(Records excerpted from a collection)
import Mathlib

/-!
# `XMapKernel` (stmt-KontsevichZagierPeriods-10663, route IsogenyCertificates) — line
`derived-datum-quasi-periods`, stub `stub_derivedDatum`

The **derived datum** of an x-rational isogeny datum. Let `(f, g, c)` be a COPRIME datum from
`P = X³ + AX + B` to `Q = X³ + A'X + B'` over `ℚ`, i.e. `W := f'g − fg' ≠ 0` and
`c²·g·(f³ + A'fg² + B'g³) = P·W²` in `ℚ[X]` (the ODE `c²·Q(R) = P·R'²` of the x-map `R = f/g`,
cleared of denominators). Then
`E := c²·f·g + 2·P·(g·g″ − g′²) + P′·g·g′ = (α + β·X)·g²` with `β ≠ 0`
(`stub_derivedDatum`); equivalently `c²·R = α + βx + L(−2g′/g)` with `L(S) = P·S′ + ½·P′·S`,
which is Elkies' formula for the x-map read off the ODE alone (cf. Kohel 1996, §2.4, after Vélu).

Proof (pure polynomial algebra over `ℚ`, no passage to an algebraic closure):
* `g² ∣ E` (`sq_dvd_derived`): reducing the identity `D = 0` modulo `g²` and cancelling the unit
  `f` of `ℚ[X]/(g²)` gives `g² ∣ K := c²f²g + 2Pf′gg′ − Pfg′²`; differentiating `D = 0` and
  cancelling `W ≠ 0` gives the polynomial form `Z = 0` of `2P·R″ + P′·R′ = c²·Q′(R)`; and
  `f·E = g²·(2Pf″ + P′f′ − c²A′g) − 2K − Z` is a ring identity, so `g² ∣ f·E`, hence `g² ∣ E`.
* `deg f ≤ deg g + 1` (`natDegree_le_of_datum`, comparing top coefficients of the identity), so
  `deg E ≤ 2·deg g + 1` and the cofactor is linear (`linear_of_sq_dvd`).
* `β ≠ 0`: the `X^{2n+1}`-coefficient of `E` (`n = deg g`) is `g_n·(c²·f_{n+1} + n·g_n)`
  (`derived_top_succ`; for `n = 0` it is `c²·f₁·g₀`), and when `deg f = n + 1` the top
  coefficients of the identity give `c²·f_{n+1} = g_n` (`derived_lead`), so it equals
  `max(deg f, deg g)·g_n² ≠ 0`.
Calibrations: `(X² − 1, X, 1)` on `y² = x³ − x`: `E = 2X·g²`; `(X³ + 4, X², 1)`: `E = 3X·g²`.
-/

open Polynomial

namespace Summit.KontsevichZagierPeriods.IsogenyCertificates.XMapKernelStubs.DerivedDatum

/-- **Divisibility `g² ∣ E`.** For coprime `f, g` with `W = f′g − fg′ ≠ 0` and
`c²·g·(f³ + A′fg² + B′g³) = P·W²` (any `P`), `g²` divides
`c²fg + 2P(gg″ − g′²) + P′gg′`. [folklore] -/
theorem sq_dvd_derived {f g P : ℚ[X]} {c A' B' : ℚ} (hcop : IsCoprime f g)
    (hW : derivative f * g - f * derivative g ≠ 0)
    (hD : C (c ^ 2) * g * (f ^ 3 + C A' * f * g ^ 2 + C B' * g ^ 3) =
      P * (derivative f * g - f * derivative g) ^ 2) :
    g ^ 2 ∣ C (c ^ 2) * f * g + C 2 * P * (g * derivative (derivative g) - derivative g ^ 2) +
      derivative P * g * derivative g := by
  -- (1) `g² ∣ K`: the identity modulo `g²` is `f·K ≡ 0`, and `f` is a unit modulo `g²`
  have hK : g ^ 2 ∣ C (c ^ 2) * f ^ 2 * g + 2 * P * derivative f * g * derivative g
      - P * f * derivative g ^ 2 := by
    refine (hcop.symm.pow_left (m := 2)).dvd_of_dvd_mul_left
      ⟨-(C (c ^ 2) * C A' * f * g + C (c ^ 2) * C B' * g ^ 2 - P * derivative f ^ 2), ?_⟩
    linear_combination hD
  -- (2) the derivative of the identity
  have hD' := congrArg derivative hD
  simp only [derivative_mul, derivative_add, derivative_pow, derivative_C, zero_mul, zero_add,
    derivative_sub, Nat.cast_ofNat, C_ofNat, Nat.reduceSub, pow_one] at hD'
  -- (3) `Z = 0`, i.e. `2P W′ g − 4P W g′ + P′ W g = c² g (3f² + A′g²)` (cancel `W ≠ 0`)
  have hZ : 2 * P * (derivative (derivative f) * g - f * derivative (derivative g)) * g
      - 4 * P * (derivative f * g - f * derivative g) * derivative g
      + derivative P * (derivative f * g - f * derivative g) * g
      - C (c ^ 2) * g * (3 * f ^ 2 + C A' * g ^ 2) = 0 := by
    have h : (derivative f * g - f * derivative g) *
        (2 * P * (derivative (derivative f) * g - f * derivative (derivative g)) * g
        - 4 * P * (derivative f * g - f * derivative g) * derivative g
        + derivative P * (derivative f * g - f * derivative g) * g
        - C (c ^ 2) * g * (3 * f ^ 2 + C A' * g ^ 2)) = 0 := by
      linear_combination (-g) * hD' + (4 * derivative g) * hD
    exact (mul_eq_zero.1 h).resolve_left hW
  -- (4) `f·E = g²·T − 2K`, so `g² ∣ f·E`, so `g² ∣ E`
  have h2 : (C 2 : ℚ[X]) = 2 := rfl
  rw [h2]
  have hfE : f * (C (c ^ 2) * f * g + 2 * P * (g * derivative (derivative g) - derivative g ^ 2)
      + derivative P * g * derivative g)
      = g ^ 2 * (2 * P * derivative (derivative f) + derivative P * derivative f
          - C (c ^ 2) * C A' * g)
        - 2 * (C (c ^ 2) * f ^ 2 * g + 2 * P * derivative f * g * derivative g
          - P * f * derivative g ^ 2) := by
    linear_combination (-1 : ℚ[X]) * hZ
  refine (hcop.symm.pow_left (m := 2)).dvd_of_dvd_mul_left ?_
  rw [hfE]
  exact dvd_sub (dvd_mul_right _ _) (hK.mul_left 2)

/-- A polynomial divisible by `g²` (`g ≠ 0`, `n = deg g`), of degree `≤ 2n + 1` and with nonzero
`X^{2n+1}`-coefficient, is `(α + βX)·g²` with `β ≠ 0`. [folklore] -/
theorem linear_of_sq_dvd {g E : ℚ[X]} (hg : g ≠ 0) (hdvd : g ^ 2 ∣ E)
    (hdeg : E.natDegree ≤ 2 * g.natDegree + 1) (hcoeff : E.coeff (2 * g.natDegree + 1) ≠ 0) :
    ∃ α β : ℚ, β ≠ 0 ∧ E = (C α + C β * X) * g ^ 2 := by
  obtain ⟨q, rfl⟩ := hdvd
  have hq0 : q ≠ 0 := by
    rintro rfl
    simp at hcoeff
  have hdq : q.natDegree ≤ 1 := by
    have h := natDegree_mul (pow_ne_zero 2 hg) hq0
    rw [natDegree_pow] at h
    omega
  obtain ⟨β, α, hq⟩ := exists_eq_X_add_C_of_natDegree_le_one hdq
  subst hq
  refine ⟨α, β, ?_, by ring⟩
  rintro rfl
  apply hcoeff
  rw [coeff_mul_add_eq_of_natDegree_le (natDegree_pow_le_of_le 2 le_rfl) natDegree_linear_le]
  simp

/-- `deg (f′g − fg′) ≤ deg f + deg g − 1` (a constant factor has zero derivative). [folklore] -/
theorem natDegree_wronskian_le (f g : ℚ[X]) :
    (derivative f * g - f * derivative g).natDegree ≤ f.natDegree + g.natDegree - 1 := by
  refine (natDegree_sub_le _ _).trans (max_le ?_ ?_)
  · by_cases hf : f.natDegree = 0
    · rw [derivative_of_natDegree_zero hf, zero_mul, natDegree_zero]
      exact Nat.zero_le _
    · have := natDegree_derivative_le f
      exact natDegree_mul_le.trans (by omega)
  · by_cases hg0 : g.natDegree = 0
    · rw [derivative_of_natDegree_zero hg0, mul_zero, natDegree_zero]
      exact Nat.zero_le _
    · have := natDegree_derivative_le g
      exact natDegree_mul_le.trans (by omega)
import Summits.CriticalPhenomena.SAWScalingLimit.Theorems.SAWDefectDecoherenceObservableToSLERCarvedReductionSqueezeJordanApprox
import Literature.Probability.RandomPlanarGeometry.ImageUnivalent
import HarnessLib

/-!
# The ENVELOPE `J` of the pinned frame: a large radial Schoenflies dilate of `D`, translated by
# `-τ` (piece (T-A′ P1-envelope) of stub T-A′ `stub_carvedReduction_squeezeGeometry_domains`)

Crux `SAWDevelopingMap.ObservableToSLE` (stmt-CriticalPhenomena-10472), line `six-class-type-ladder`,
stub T-A′ `stub_carvedReduction_squeezeGeometry_domains`.  Landing target:
`Summits/CriticalPhenomena/SAWScalingLimit/Theorems/SAWDevelopingMapObservableToSLETypeLadderCarvedReductionSqueezeEnvelope.lean`
(`--supports stmt-CriticalPhenomena-10472`; registered carrier `stub_carvedReduction_envelope`).
Uses the twin's radial Schoenflies family `Squeeze.stub_carvedReduction_jordanApprox` (p130751).

The common super-domain of the moving-carving squeeze is cut out of an ENVELOPE `J ⊇ closure (D - τ)`
of the pinned limit domain (the pinned frame drifts by `τ_j - τ`, so `D - τ` itself is too small).
Design (worker log, item B): take `D`'s OWN radial Schoenflies homeomorphism `H` (so that every
modulus entering the choice of the locality scale `R₀` depends on `D` only), the unit directions
`d i = u (D.mark i)` of the two marked points (`H (d i) = D.pt i`, `d 0 ≠ d 1`), and, for the
drift `τ` and any reach `ϱ₀`, a radius `r₂ > 1` so large that the translated dilate
`J = H (ball 0 r₂) - τ` contains the closed `ϱ₀`-balls about the pinned roots `D.pt i - τ`.
`stub_carvedReduction_envelope` records exactly this, with `J` a `JordanDomain` whose carrier and
frontier are the images of `ball 0 r₂`, `sphere 0 r₂` under the homeomorphism
`f = H.trans (addRight (-τ))` — the format of `stub_carvedReduction_coneExit`.
-/

noncomputable section
open Set Filter Metric Function
open _root_.Topology
open Literature.Probability.RandomPlanarGeometry

namespace Summit.CriticalPhenomena.SAWScalingLimit.Theorems.ObservableToSLE.TypeLadder

open Summit.CriticalPhenomena.SAWScalingLimit.Theorems.ObservableToSLER.Squeeze
  (stub_carvedReduction_jordanApprox)

/-- **Registered carrier `stub_carvedReduction_envelope`** (crux item stmt-CriticalPhenomena-10472,
stub T-A′ `stub_carvedReduction_squeezeGeometry_domains`, piece THE ENVELOPE); see the module
docstring. -/
theorem stub_carvedReduction_envelope :
    ∀ (D : DobrushinDomain), ∃ (H : ℂ ≃ₜ ℂ) (d : Fin 2 → ℂ),
      (∀ i, ‖d i‖ = 1) ∧ d 0 ≠ d 1 ∧ (∀ i, H (d i) = D.pt i) ∧
      H '' ball 0 1 = D.carrier ∧ H '' closedBall 0 1 = closure D.carrier ∧ H '' sphere 0 1 = frontier D.carrier ∧
      ∀ (τ : ℂ) (ϱ₀ : ℝ), ∃ (r₂ : ℝ) (J : JordanDomain), 1 < r₂ ∧
        J.carrier = (H.trans (Homeomorph.addRight (-τ))) '' ball 0 r₂ ∧
        frontier J.carrier = (H.trans (Homeomorph.addRight (-τ))) '' sphere 0 r₂ ∧
        (H.trans (Homeomorph.addRight (-τ))) '' ball 0 1 = (fun z => z - τ) '' D.carrier ∧
        (H.trans (Homeomorph.addRight (-τ))) '' closedBall 0 1 = closure ((fun z => z - τ) '' D.carrier) ∧
        (∀ i, (H.trans (Homeomorph.addRight (-τ))) (d i) = D.pt i - τ) ∧
        (∀ i, closedBall (D.pt i - τ) ϱ₀ ⊆ J.carrier) ∧
        closure ((fun z => z - τ) '' D.carrier) ⊆ J.carrier := by
  intro D
  obtain ⟨H, u, Dr, hu1, -, -, huinj, -, -, hball, hsph, hcl, -, hDr, hpt, -, hclfr, -, hclsub, -⟩ :=
    stub_carvedReduction_jordanApprox D
  set d : Fin 2 → ℂ := fun i => u (D.mark i) with hd
  have hdn : ∀ i, ‖d i‖ = 1 := fun i => by
    have := hu1 (D.mark i); rwa [mem_sphere_zero_iff_norm] at this
  have hd01 : d 0 ≠ d 1 := by
    intro h
    have := huinj (D.mark_mem 0) (D.mark_mem 1) h
    exact absurd this (D.strictMono_mark (show (0 : Fin 2) < 1 by decide)).ne
  refine ⟨H, d, hdn, hd01, fun i => (hpt i).symm, hball, hcl, hsph, fun τ ϱ₀ => ?_⟩
  -- the radius: `H⁻¹` of the two closed balls is compact, hence inside some `ball 0 r`
  set K : Set ℂ := closedBall (D.pt 0) ϱ₀ ∪ closedBall (D.pt 1) ϱ₀ ∪ closure D.carrier with hK
  have hKc : IsCompact K :=
    ((isCompact_closedBall _ _).union (isCompact_closedBall _ _)).union D.isBounded.isCompact_closure
  obtain ⟨r, hr⟩ := ((hKc.image H.symm.continuous).isBounded).subset_ball 0
  set r₂ : ℝ := max r 2 with hr₂
  have hr₂1 : 1 < r₂ := lt_of_lt_of_le one_lt_two (le_max_right _ _)
  have hr₂0 : 0 < r₂ := zero_lt_one.trans hr₂1
  have hKsub : K ⊆ H '' ball 0 r₂ := by
    intro z hz
    refine ⟨H.symm z, ?_, H.apply_symm_apply z⟩
    exact ball_subset_ball (le_max_left _ _) (hr ⟨z, hz, rfl⟩)
  -- the envelope
  set f : ℂ ≃ₜ ℂ := H.trans (Homeomorph.addRight (-τ)) with hf
  have hfapp : ∀ z, f z = H z - τ := fun z => by simp [hf, sub_eq_add_neg]
  have hfimg : ∀ S : Set ℂ, f '' S = (· + (-τ)) '' (H '' S) := fun S => by
    rw [image_image]; rfl
  obtain ⟨hcar, -, -, -⟩ := hDr r₂ hr₂0
  obtain ⟨-, hfr⟩ := hclfr r₂ hr₂0
  set J : JordanDomain := ((Dr r₂).translate (-τ)).toJordanDomain with hJ
  have hJcar : J.carrier = f '' ball 0 r₂ := by
    show ((Dr r₂).translate (-τ)).carrier = _
    rw [MarkedDomain.carrier_translate, hcar, hfimg]
  have hJfr : frontier J.carrier = f '' sphere 0 r₂ := by
    rw [hJcar]
    show frontier (f '' ball 0 r₂) = f '' sphere 0 r₂
    rw [← f.image_frontier, frontier_ball (0 : ℂ) hr₂0.ne']
  have htrans : (fun z : ℂ => z - τ) = (· + (-τ)) := by ext z; exact sub_eq_add_neg z τ
  have hco : (fun x : ℂ => x + -τ) = ⇑(Homeomorph.addRight (-τ)) := (Homeomorph.coe_addRight (-τ)).symm
  refine ⟨r₂, J, hr₂1, hJcar, hJfr, ?_, ?_, fun i => ?_, fun i => ?_, ?_⟩
  · rw [hfimg, hball, htrans]
  · rw [hfimg, hcl, htrans, hco]
    exact (Homeomorph.addRight (-τ)).image_closure D.carrier
  · rw [hfapp, ← hpt i]
  · intro z hz
    rw [hJcar, hfimg]
    refine ⟨z + τ, hKsub ?_, by ring⟩
    have hz' : z + τ ∈ closedBall (D.pt i) ϱ₀ := by
      rw [mem_closedBall] at hz ⊢
      rwa [dist_eq_norm, show z + τ - D.pt i = z - (D.pt i - τ) by ring, ← dist_eq_norm]
    fin_cases i
    · exact Or.inl (Or.inl hz')
    · exact Or.inl (Or.inr hz')
  · rw [hJcar, hfimg, htrans, hco, ← (Homeomorph.addRight (-τ)).image_closure]
    exact image_mono fun z hz => hKsub (Or.inr hz)

end Summit.CriticalPhenomena.SAWScalingLimit.Theorems.ObservableToSLE.TypeLadder

end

#### PROBLEM REQUIREMENTS:
All that belongs in the answer is the run of lines above from the line containing "cleared of denominators). Then" through the line containing "f, deg g)·g_n²", exactly as written.

#### OUTPUT BELOW:
cleared of denominators). Then
`E := c²·f·g + 2·P·(g·g″ − g′²) + P′·g·g′ = (α + β·X)·g²` with `β ≠ 0`
(`stub_derivedDatum`); equivalently `c²·R = α + βx + L(−2g′/g)` with `L(S) = P·S′ + ½·P′·S`,
which is Elkies' formula for the x-map read off the ODE alone (cf. Kohel 1996, §2.4, after Vélu).

Proof (pure polynomial algebra over `ℚ`, no passage to an algebraic closure):
* `g² ∣ E` (`sq_dvd_derived`): reducing the identity `D = 0` modulo `g²` and cancelling the unit
  `f` of `ℚ[X]/(g²)` gives `g² ∣ K := c²f²g + 2Pf′gg′ − Pfg′²`; differentiating `D = 0` and
  cancelling `W ≠ 0` gives the polynomial form `Z = 0` of `2P·R″ + P′·R′ = c²·Q′(R)`; and
  `f·E = g²·(2Pf″ + P′f′ − c²A′g) − 2K − Z` is a ring identity, so `g² ∣ f·E`, hence `g² ∣ E`.
* `deg f ≤ deg g + 1` (`natDegree_le_of_datum`, comparing top coefficients of the identity), so
  `deg E ≤ 2·deg g + 1` and the cofactor is linear (`linear_of_sq_dvd`).
* `β ≠ 0`: the `X^{2n+1}`-coefficient of `E` (`n = deg g`) is `g_n·(c²·f_{n+1} + n·g_n)`
  (`derived_top_succ`; for `n = 0` it is `c²·f₁·g₀`), and when `deg f = n + 1` the top
  coefficients of the identity give `c²·f_{n+1} = g_n` (`derived_lead`), so it equals
  `max(deg f, deg g)·g_n² ≠ 0`.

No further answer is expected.